I finally had a chance to get vCenter Operations Manager setup. It has been collecting data for about a week and I have just been clicking around to see what I can find. I noticed that it was reporting very high CPU contention across the entire vSphere infrastructure, so I started to investigate.
In vCOPs I was in the Analysis tab and then set the focus area to CPU and clicked VM CPU Contention.
Once I clicked on this, it brought up a graph of sorts, displaying all red, which isnt good.
The CPU contention percent ranged from 38% up to 720% for every VM. Here is a graph from one of the ESXi hosts.
You can see its averaging around 1000ms of Ready time. Now according to this article I found, 1000ms is about 5%, but according to vCOPs this same host is coming in at 174%, so why the large difference?
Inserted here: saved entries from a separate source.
/-! ## (N3b) The run source, run reaching `e` -/

/-- **Certificate (N3b).**  Data: `1 ≤ p < u < e`, `u + m = p + e + 1` (so `p + 2 ≤ m ≤ e`), the identity
`i u + i m = i p` (the four-term identity with `i (e+1) = 0`), `p = 1 ∨ 3 ≤ b p`.  Then `τ' 0 = i 0 − i u`,
`τ' s = i s − i (s+1) − i u` on `[1,p)`, `= i s − i (s+1) + i m` on `[p, m−1)`, `= 0` on `[m−1, e]` is a
greedy-remainder certificate for the class `i 0 − i u`, with digit `b (m-1) − 1 ≥ 1` at `s = m − 1`.
(HAND10G2 §6 (N3), case `t₂ = e`.) [folklore] -/
theorem certificate_runB {e : ℕ} {i b τ' : ℕ → ℕ} (hie : i e = 1) (hie1 : i (e + 1) = 0)
    (hrec : ∀ s, 1 ≤ s → s ≤ e → i (s - 1) + i (s + 1) = b s * i s) (hb : ∀ s, 1 ≤ s → s ≤ e → 2 ≤ b s)
    {u p m : ℕ} (hp1 : 1 ≤ p) (hpu : p < u) (hue : u < e) (hum : u + m = p + e + 1)
    (hkey : i u + i m = i p) (hp : p = 1 ∨ 3 ≤ b p)
    (h0 : τ' 0 = i 0 - i u) (hA : ∀ s, 1 ≤ s → s < p → τ' s = i s - i (s + 1) - i u)
    (hB : ∀ s, p ≤ s → s + 1 < m → τ' s = i s - i (s + 1) + i m)
    (hZ : ∀ s, m ≤ s + 1 → s ≤ e → τ' s = 0) :
    ∀ s, 1 ≤ s → s ≤ e → τ' s < i s ∧ ∃ d, τ' (s - 1) = τ' s + d * i s ∧ (s + 1 = m → 1 ≤ d) := by
  intro s hs1 hse
  have h2 := two_mul_le_of_chain hrec hb
  have hrs := hrec s hs1 hse
  have hbs := hb s hs1 hse
  have h2s : 2 * i s ≤ b s * i s := Nat.mul_le_mul_right _ hbs
  have hlt := lt_of_chain hie hie1 h2 s hse
  have hlt' := lt_of_chain hie hie1 h2 (s - 1) (by omega)
  have hs11 : s - 1 + 1 = s := by omega
  rw [hs11] at hlt'
  have his1 : 1 ≤ i s := one_le_of_chain hie hie1 h2 s hse
  have hiu0 : i u ≤ i 0 := le_of_chain hie hie1 h2 0 u (by omega) (by omega)
  have hipu : i u < i p := by
    have := le_of_chain hie hie1 h2 (p + 1) u (by omega) (by omega)
    have := lt_of_chain hie hie1 h2 p (by omega); omega
  have hims : s + 1 ≤ m → i m ≤ i (s + 1) := fun h => le_of_chain hie hie1 h2 (s + 1) m h (by omega)
  have hgapP : 3 ≤ b p → s + 1 ≤ p → i (s + 1) + i p + 1 ≤ i s :=
    fun h3 h => gap_of_three_le hie hie1 hrec hb p hp1 (by omega) h3 s h
  have hgapP' : 3 ≤ b p → s ≤ p → i s + i p + 1 ≤ i (s - 1) := fun h3 h => by
    have := gap_of_three_le hie hie1 hrec hb p hp1 (by omega) h3 (s - 1) (by omega)
    rwa [hs11] at this
  have h3p : 3 ≤ b p → 3 * i p ≤ b p * i p := fun h => Nat.mul_le_mul_right _ h
  rcases Nat.lt_or_ge s p with hsp | hsp
  · -- `s < p` (`p ≥ 2`, `3 ≤ b p`)
    have h3 : 3 ≤ b p := by rcases hp with h | h <;> omega
    have e1 : τ' s = i s - i (s + 1) - i u := hA s hs1 hsp
    have hex := hgapP h3 (by omega)
    rcases Nat.lt_or_ge 1 s with hs2 | hs2
    · have e0 : τ' (s - 1) = i (s - 1) - i s - i u := by
        have := hA (s - 1) (by omega) (by omega); rwa [hs11] at this
      have hex' := hgapP' h3 (by omega)
      refine ⟨by omega, b s - 2, ?_, fun h => by omega⟩
      rw [Nat.sub_mul]; omega
    · have e0 : τ' (s - 1) = i 0 - i u := by rw [show s - 1 = 0 by omega]; exact h0
      have hi0 : i (s - 1) = i 0 := by rw [show s - 1 = 0 by omega]
      refine ⟨by omega, b s - 1, ?_, fun h => by omega⟩
      rw [Nat.sub_mul]; omega
  rcases Nat.lt_or_ge (s + 1) m with hsm | hsm
  · -- `p ≤ s`, `s + 1 < m`
    have e1 : τ' s = i s - i (s + 1) + i m := hB s hsp hsm
    have him1 := hims (by omega)
    have hlt2 : i m < i (s + 1) := by
      have := lt_of_chain hie hie1 h2 (s + 1) (by omega)
      have := le_of_chain hie hie1 h2 (s + 1 + 1) m (by omega) (by omega); omega
    rcases Nat.lt_or_ge p s with hps | hps
    · have e0 : τ' (s - 1) = i (s - 1) - i s + i m := by
        have := hB (s - 1) (by omega) (by omega); rwa [hs11] at this
      refine ⟨by omega, b s - 2, ?_, fun h => by omega⟩
      rw [Nat.sub_mul]; omega
    · obtain rfl : s = p := le_antisymm hps hsp
      rcases Nat.lt_or_ge 1 s with hs2 | hs2
      · have h3 : 3 ≤ b s := by rcases hp with h | h <;> omega
        have e0 : τ' (s - 1) = i (s - 1) - i s - i u := by
          have := hA (s - 1) (by omega) (by omega); rwa [hs11] at this
        have hex' := hgapP' h3 le_rfl
        have := h3p h3
        refine ⟨by omega, b s - 3, ?_, fun h => by omega⟩
        rw [Nat.sub_mul]; omega
      · have e0 : τ' (s - 1) = i 0 - i u := by rw [show s - 1 = 0 by omega]; exact h0
        have hi0 : i (s - 1) = i 0 := by rw [show s - 1 = 0 by omega]
        refine ⟨by omega, b s - 2, ?_, fun h => by omega⟩
        rw [Nat.sub_mul]; omega
  · -- `m ≤ s + 1`
    have e1 : τ' s = 0 := hZ s hsm hse
    rcases Nat.lt_or_ge m (s + 1) with hms | hms
    · -- `m ≤ s`: zero digits
      have e0 : τ' (s - 1) = 0 := hZ (s - 1) (by omega) (by omega)
      exact ⟨by omega, 0, by omega, fun h => by omega⟩
    · -- `s + 1 = m`: the TARGET digit `b (m-1) − 1 ≥ 1`
      have e0 : τ' (s - 1) = i (s - 1) - i s + i m := by
        have := hB (s - 1) (by omega) (by omega); rwa [hs11] at this
      have him : i m = i (s + 1) := by rw [show m = s + 1 by omega]
      refine ⟨by omega, b s - 1, ?_, fun _ => by omega⟩
      rw [Nat.sub_mul]; omega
So at this point im not sure if there is an actual issue with CPU contention or not. So to be sure I connected to the ESXi host by SSH’ing into the vMA VM. Once connected I ran the following command to connect to the ESXi host, and run resxtop to view CPU info:
resxtop -server 192.168.1.1
login with root and root password
At this point, resxtop will show up.
I highlighted the important CPU fields in red and here are the descriptions from VMware.
Run, %RUN:This value represents the percentage of absolute time the virtual machine was running on the system.
Wait, %WAIT:This value represents the percentage of time the virtual machine was waiting for some VMkernel activity to complete (such as I/O) before it can continue.
Ready, %RDY:This value represents the percentage of time that the virtual machine is ready to execute commands, but has not yet been scheduled for CPU time due to contention with other virtual machines.
Co-stop, %CSTP:This value represents the percentage of time that the virtual machine is ready to execute commands but that it is waiting for the availability of multiple CPUs as the virtual machine is configured to use multiple vCPUs.
At this point there does not appear to be an issue with CPU contention, but I do need to find out why vCOPs is reporting it that way.
After creating a support ticket with VMware, it was determined that this area was mis-labeled and would be fixed in a later release. Instead of the percentage of CPU contention, it is actually ms of latency and support adjusted the heatmap.